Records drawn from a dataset
import Summits.AtomisticToContinuum.Crystallization.Theorems.ThreeConeCertificateKeplerBoundLocLimMain
import Summits.AtomisticToContinuum.Crystallization.Theorems.ThreeConeCertificateDefectVanishCrystallizes

/-!
# `KeplerBound` (stmt-AtomisticToContinuum-11961) from local limits, V: periodic configurations
# charged by ground states are periodic minimisers

Support file for the item `ThreeConeCertificate.KeplerBound`.  A periodic configuration `Q` of
`ℝ³` is CHARGED by a family of Lennard-Jones ground states `x^N` if at every scale `(R, ε)`, for
infinitely many `N`, some particle `i` of `x^N` has its `R`-environment two-way `ε`-matched to
`x i + A (Q.points − q)` for a linear isometry `A` and a site `q ∈ Q.points` (the hypothesis of
the shared item `ChargedPeriodicIsOptimal`, stmt-AtomisticToContinuum-2913, with "positive density
`ρN` of such particles" weakened to "at least one").  Then some rotated, recentred copy of `Q` is a
local limit of translated ground states (`exists_isLocalLimit_of_charged`: reduce the sites `q`
to the finitely many motif classes, pigeonhole, extract converging charts by compactness of
`O(3)` — `eventually_matched_isometryImage` of the tree), so by part III and the invariance of
the energy per particle under isometries and translations, `e(Q) = e*`: `Q` is a periodic
minimiser (`isLeast_of_charged`) and `KeplerBound` holds (`keplerBound_of_charged`).
All `[folklore]`.
-/

noncomputable section

open scoped BigOperators Topology
open Filter Set Metric

namespace Summit.AtomisticToContinuum.Crystallization.Theorems.KeplerBoundLocalLimit

open Literature.MathematicalPhysics.StatisticalMechanics
open Summit.AtomisticToContinuum.Crystallization.Theorems.SlackRigidityNegative (E3)
open Summit.AtomisticToContinuum.Crystallization.Theorems.ChargedEnergyGapNegative (eStar eStar_le)
open Summit.AtomisticToContinuum.Crystallization.Theorems.ThreeConeCertificateDefectVanishCrystallizes
  (eventually_matched_isometryImage)
open Summit.AtomisticToContinuum.Crystallization.Theses.ThreeConeCertificate (KeplerBound)

/-- **A charged periodic configuration has a rotated recentred copy in `𝔏`.** [folklore] -/
theorem exists_isLocalLimit_of_charged {Q : PeriodicConfiguration 3}
    (x : (N : ℕ) → Fin N → E3) (hx : ∀ N, IsGroundState lennardJones (x N))
    (h : ∀ R ε : ℝ, 0 < R → 0 < ε → ∃ᶠ N in atTop, ∃ (i : Fin N) (A : E3 →ₗᵢ[ℝ] E3),
      ∃ q ∈ Q.points,
        (∀ s ∈ Q.points, dist s q ≤ R → ∃ j, dist (x N j) (x N i + A (s - q)) ≤ ε) ∧
        (∀ j, dist (x N j) (x N i) ≤ R → ∃ s ∈ Q.points, dist (x N j) (x N i + A (s - q)) ≤ ε)) :
    ∃ (z : E3) (B : E3 ≃ₗᵢ[ℝ] E3),
      IsLocalLimitOfGroundStates lennardJones 3 ((Q.translate (-z)).isometryImage B).points := by
  classical
  -- one charged ground state per scale `k` (radius `k + 1`, tolerance `1/(k + 1)`)
  have hk : ∀ k : ℕ, ∃ᶠ N in atTop, ∃ (i : Fin N) (A : E3 →ₗᵢ[ℝ] E3), ∃ q ∈ Q.points,
      (∀ s ∈ Q.points, dist s q ≤ (k : ℝ) + 1 →
        ∃ j, dist (x N j) (x N i + A (s - q)) ≤ 1 / ((k : ℝ) + 1)) ∧
      (∀ j, dist (x N j) (x N i) ≤ (k : ℝ) + 1 →
        ∃ s ∈ Q.points, dist (x N j) (x N i + A (s - q)) ≤ 1 / ((k : ℝ) + 1)) :=
    fun k => h _ _ (by positivity) (by positivity)
  obtain ⟨φ, hφ, hφP⟩ := extraction_forall_of_frequently hk
  choose i A q hq hmatch using hφP
  -- motif representatives of the sites, and a constant one along a subsequence
  have hrep : ∀ k, ∃ z : Q.motif, q k - z.1 ∈ Q.lattice := fun k => by
    obtain ⟨z, hz, hqz⟩ := Q.exists_sub_mem_lattice (hq k)
    exact ⟨⟨z, hz⟩, hqz⟩
  choose z hz using hrep
  obtain ⟨z₀, hz₀⟩ := Finite.exists_infinite_fiber z
  have hfreq : ∃ᶠ k in atTop, z k = z₀ :=
    Nat.frequently_atTop_iff_infinite.2 (Set.infinite_coe_iff.1 hz₀)
  obtain ⟨ψ₁, hψ₁, hψ₁z⟩ := extraction_of_frequently_atTop hfreq
  -- the recentred template and configurations
  set P' : PeriodicConfiguration 3 := Q.translate (-(z₀ : E3)) with hP'
  have hP'mem : ∀ p : E3, p ∈ P'.points ↔ p + z₀ ∈ Q.points := fun p => by
    rw [hP', Q.mem_points_translate, sub_neg_eq_add]
  set n : ℕ → ℕ := fun l => φ (ψ₁ l) with hn
  set y : (l : ℕ) → Fin (n l) → E3 := fun l j => x (n l) j - x (n l) (i (ψ₁ l)) with hy
  set A' : ℕ → E3 →ₗᵢ[ℝ] E3 := fun l => A (ψ₁ l) with hA'
  have hdist : ∀ l (j : Fin (n l)) (p : E3),
      dist (y l j) (A' l p) = dist (x (n l) j) (x (n l) (i (ψ₁ l)) + A (ψ₁ l) p) := by
    intro l j p
    simp only [hy, hA', dist_eq_norm]
    congr 1
    abel
  have hscale : ∀ l : ℕ, (l : ℝ) + 1 ≤ (ψ₁ l : ℝ) + 1 ∧ 1 / ((ψ₁ l : ℝ) + 1) ≤ 1 / ((l : ℝ) + 1) := by
    intro l
    have h1 : (l : ℝ) ≤ ψ₁ l := by exact_mod_cast hψ₁.le_apply
    exact ⟨by linarith, one_div_le_one_div_of_le (by positivity) (by linarith)⟩
  have hy' : ∀ l : ℕ,
      (∀ p ∈ P'.points, ‖p‖ ≤ (l : ℝ) + 1 → ∃ j, dist (y l j) (A' l p) ≤ 1 / ((l : ℝ) + 1)) ∧
      (∀ j, ‖y l j‖ ≤ (l : ℝ) + 1 → ∃ p ∈ P'.points, dist (y l j) (A' l p) ≤ 1 / ((l : ℝ) + 1)) := by
    intro l
    obtain ⟨ha, hb⟩ := hmatch (ψ₁ l)
    have hzl : (z (ψ₁ l) : E3) = z₀ := by rw [hψ₁z l]
    have hlat : q (ψ₁ l) - (z₀ : E3) ∈ Q.lattice := by rw [← hzl]; exact hz (ψ₁ l)
    constructor
    · intro p hp hpl
      -- the site `s = p + q` of `Q`
      have hs : p + q (ψ₁ l) ∈ Q.points := by
        have := Q.add_mem_points ((hP'mem p).1 hp) hlat
        convert this using 1
        abel
      obtain ⟨j, hj⟩ := ha _ hs (by
        rw [dist_eq_norm, add_sub_cancel_right]; linarith [(hscale l).1])
      refine ⟨j, ?_⟩
      rw [hdist, ← add_sub_cancel_right p (q (ψ₁ l))]
      exact hj.trans (hscale l).2
    · intro j hj
      have hjr : dist (x (n l) j) (x (n l) (i (ψ₁ l))) ≤ (ψ₁ l : ℝ) + 1 := by
        rw [dist_eq_norm]
        exact hj.trans (hscale l).1
      obtain ⟨s, hs, hjs⟩ := hb j hjr
      refine ⟨s - q (ψ₁ l), (hP'mem _).2 ?_, ?_⟩
      · have := Q.add_mem_points hs (Q.lattice.neg_mem hlat)
        convert this using 1
        abel
      · rw [hdist]
        exact hjs.trans (hscale l).2
  obtain ⟨ψ, B, hψ, hev⟩ := eventually_matched_isometryImage P' y A' hy'
  refine ⟨z₀, B, x, fun l => n (ψ l), fun l => -x (n (ψ l)) (i (ψ₁ (ψ l))), hx,
    hφ.comp (hψ₁.comp hψ), fun R ε hε => ?_⟩
  filter_upwards [hev R ε hε] with l hl
  simpa only [hy, sub_eq_add_neg] using hl

/-- **A periodic configuration charged by Lennard-Jones ground states is a periodic minimiser**
(`e(Q) ≤ e*`, hence least): the rotated recentred copy in `𝔏` has energy per particle `e*`
(part III) and the same energy per particle as `Q`. [folklore] -/
theorem energyPerParticle_le_eStar_of_charged {Q : PeriodicConfiguration 3}
    (x : (N : ℕ) → Fin N → E3) (hx : ∀ N, IsGroundState lennardJones (x N))
    (h : ∀ R ε : ℝ, 0 < R → 0 < ε → ∃ᶠ N in atTop, ∃ (i : Fin N) (A : E3 →ₗᵢ[ℝ] E3),
      ∃ q ∈ Q.points,
        (∀ s ∈ Q.points, dist s q ≤ R → ∃ j, dist (x N j) (x N i + A (s - q)) ≤ ε) ∧
        (∀ j, dist (x N j) (x N i) ≤ R → ∃ s ∈ Q.points, dist (x N j) (x N i + A (s - q)) ≤ ε)) :
    Q.energyPerParticle lennardJones ≤ eStar := by
  obtain ⟨z, B, hL⟩ := exists_isLocalLimit_of_charged x hx h
  have h1 := energyPerParticle_le_eStar_of_isLocalLimit hL
  rwa [PeriodicConfiguration.energyPerParticle_isometryImage,
    PeriodicConfiguration.energyPerParticle_translate] at h1

/-- … hence attains the least periodic energy per particle. [folklore] -/
theorem isLeast_of_charged {Q : PeriodicConfiguration 3}
    (x : (N : ℕ) → Fin N → E3) (hx : ∀ N, IsGroundState lennardJones (x N))
    (h : ∀ R ε : ℝ, 0 < R → 0 < ε → ∃ᶠ N in atTop, ∃ (i : Fin N) (A : E3 →ₗᵢ[ℝ] E3),
      ∃ q ∈ Q.points,
        (∀ s ∈ Q.points, dist s q ≤ R → ∃ j, dist (x N j) (x N i + A (s - q)) ≤ ε) ∧
        (∀ j, dist (x N j) (x N i) ≤ R → ∃ s ∈ Q.points, dist (x N j) (x N i + A (s - q)) ≤ ε)) :
    IsLeast (Set.range fun Q' : PeriodicConfiguration 3 => Q'.energyPerParticle lennardJones)
      (Q.energyPerParticle lennardJones) := by
  refine ⟨⟨Q, rfl⟩, ?_⟩
  rintro _ ⟨Q', rfl⟩
  exact (energyPerParticle_le_eStar_of_charged x hx h).trans (eStar_le Q')

/-- … and `KeplerBound` holds. [folklore] -/
theorem keplerBound_of_charged {Q : PeriodicConfiguration 3}
    (x : (N : ℕ) → Fin N → E3) (hx : ∀ N, IsGroundState lennardJones (x N))
    (h : ∀ R ε : ℝ, 0 < R → 0 < ε → ∃ᶠ N in atTop, ∃ (i : Fin N) (A : E3 →ₗᵢ[ℝ] E3),
      ∃ q ∈ Q.points,
        (∀ s ∈ Q.points, dist s q ≤ R → ∃ j, dist (x N j) (x N i + A (s - q)) ≤ ε) ∧
        (∀ j, dist (x N j) (x N i) ≤ R → ∃ s ∈ Q.points, dist (x N j) (x N i + A (s - q)) ≤ ε)) :
    KeplerBound :=
  keplerBound_of_le_eStar (energyPerParticle_le_eStar_of_charged x hx h)

/-- **The hypothesis of the shared item `ChargedPeriodicIsOptimal` (stmt-AtomisticToContinuum-2913)
suffices**: a positive density `ρN` of charged particles, frequently in `N`, gives in particular
one charged particle; so such a `Q` attains the least periodic energy per particle. (The item is
then `fun Q hQ => isLeast_of_charged_density hQ`.) [folklore] -/
theorem isLeast_of_charged_density {Q : PeriodicConfiguration 3}
    (hQ : ∃ x : (N : ℕ) → (Fin N → E3), (∀ N, IsGroundState lennardJones (x N)) ∧
      ∀ R ε : ℝ, 0 < R → 0 < ε → ∃ ρ : ℝ, 0 < ρ ∧ ∃ᶠ N : ℕ in atTop, ρ * (N : ℝ) ≤
        (Nat.card {i : Fin N // ∃ A : E3 →ₗᵢ[ℝ] E3, ∃ q ∈ Q.points,
          (∀ s ∈ Q.points, dist s q ≤ R → ∃ j : Fin N, dist (x N j) (x N i + A (s - q)) ≤ ε) ∧
          (∀ j : Fin N, dist (x N j) (x N i) ≤ R →
            ∃ s ∈ Q.points, dist (x N j) (x N i + A (s - q)) ≤ ε)} : ℝ)) :
    IsLeast (Set.range fun Q' : PeriodicConfiguration 3 => Q'.energyPerParticle lennardJones)
      (Q.energyPerParticle lennardJones) := by
  obtain ⟨x, hx, hd⟩ := hQ
  refine isLeast_of_charged x hx fun R ε hR hε => ?_
  obtain ⟨ρ, hρ, hfr⟩ := hd R ε hR hε
  refine (hfr.and_eventually (eventually_ge_atTop 1)).mono ?_
  rintro N ⟨hcard, hN1⟩
  have hNpos : (0 : ℝ) < N := by exact_mod_cast hN1
  have hpos : (0 : ℝ) < Nat.card {i : Fin N // ∃ A : E3 →ₗᵢ[ℝ] E3, ∃ q ∈ Q.points,
      (∀ s ∈ Q.points, dist s q ≤ R → ∃ j : Fin N, dist (x N j) (x N i + A (s - q)) ≤ ε) ∧
      (∀ j : Fin N, dist (x N j) (x N i) ≤ R →
        ∃ s ∈ Q.points, dist (x N j) (x N i + A (s - q)) ≤ ε)} :=
    lt_of_lt_of_le (mul_pos hρ hNpos) hcard
  have hne : Nonempty {i : Fin N // ∃ A : E3 →ₗᵢ[ℝ] E3, ∃ q ∈ Q.points,
      (∀ s ∈ Q.points, dist s q ≤ R → ∃ j : Fin N, dist (x N j) (x N i + A (s - q)) ≤ ε) ∧
      (∀ j : Fin N, dist (x N j) (x N i) ≤ R →
        ∃ s ∈ Q.points, dist (x N j) (x N i + A (s - q)) ≤ ε)} := by
    by_contra h0
    rw [not_nonempty_iff] at h0
    rw [Nat.card_of_isEmpty] at hpos
    simp at hpos
  obtain ⟨⟨i, A, q, hq, ha, hb⟩⟩ := hne
  exact ⟨i, A, q, hq, ha, hb⟩

end Summit.AtomisticToContinuum.Crystallization.Theorems.KeplerBoundLocalLimit

end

| Work instruction |
What lines in the data hold the word "hrep"? Return them.

| Response to this exercise |
  have hrep : ∀ k, ∃ z : Q.motif, q k - z.1 ∈ Q.lattice := fun k => by
  choose z hz using hrep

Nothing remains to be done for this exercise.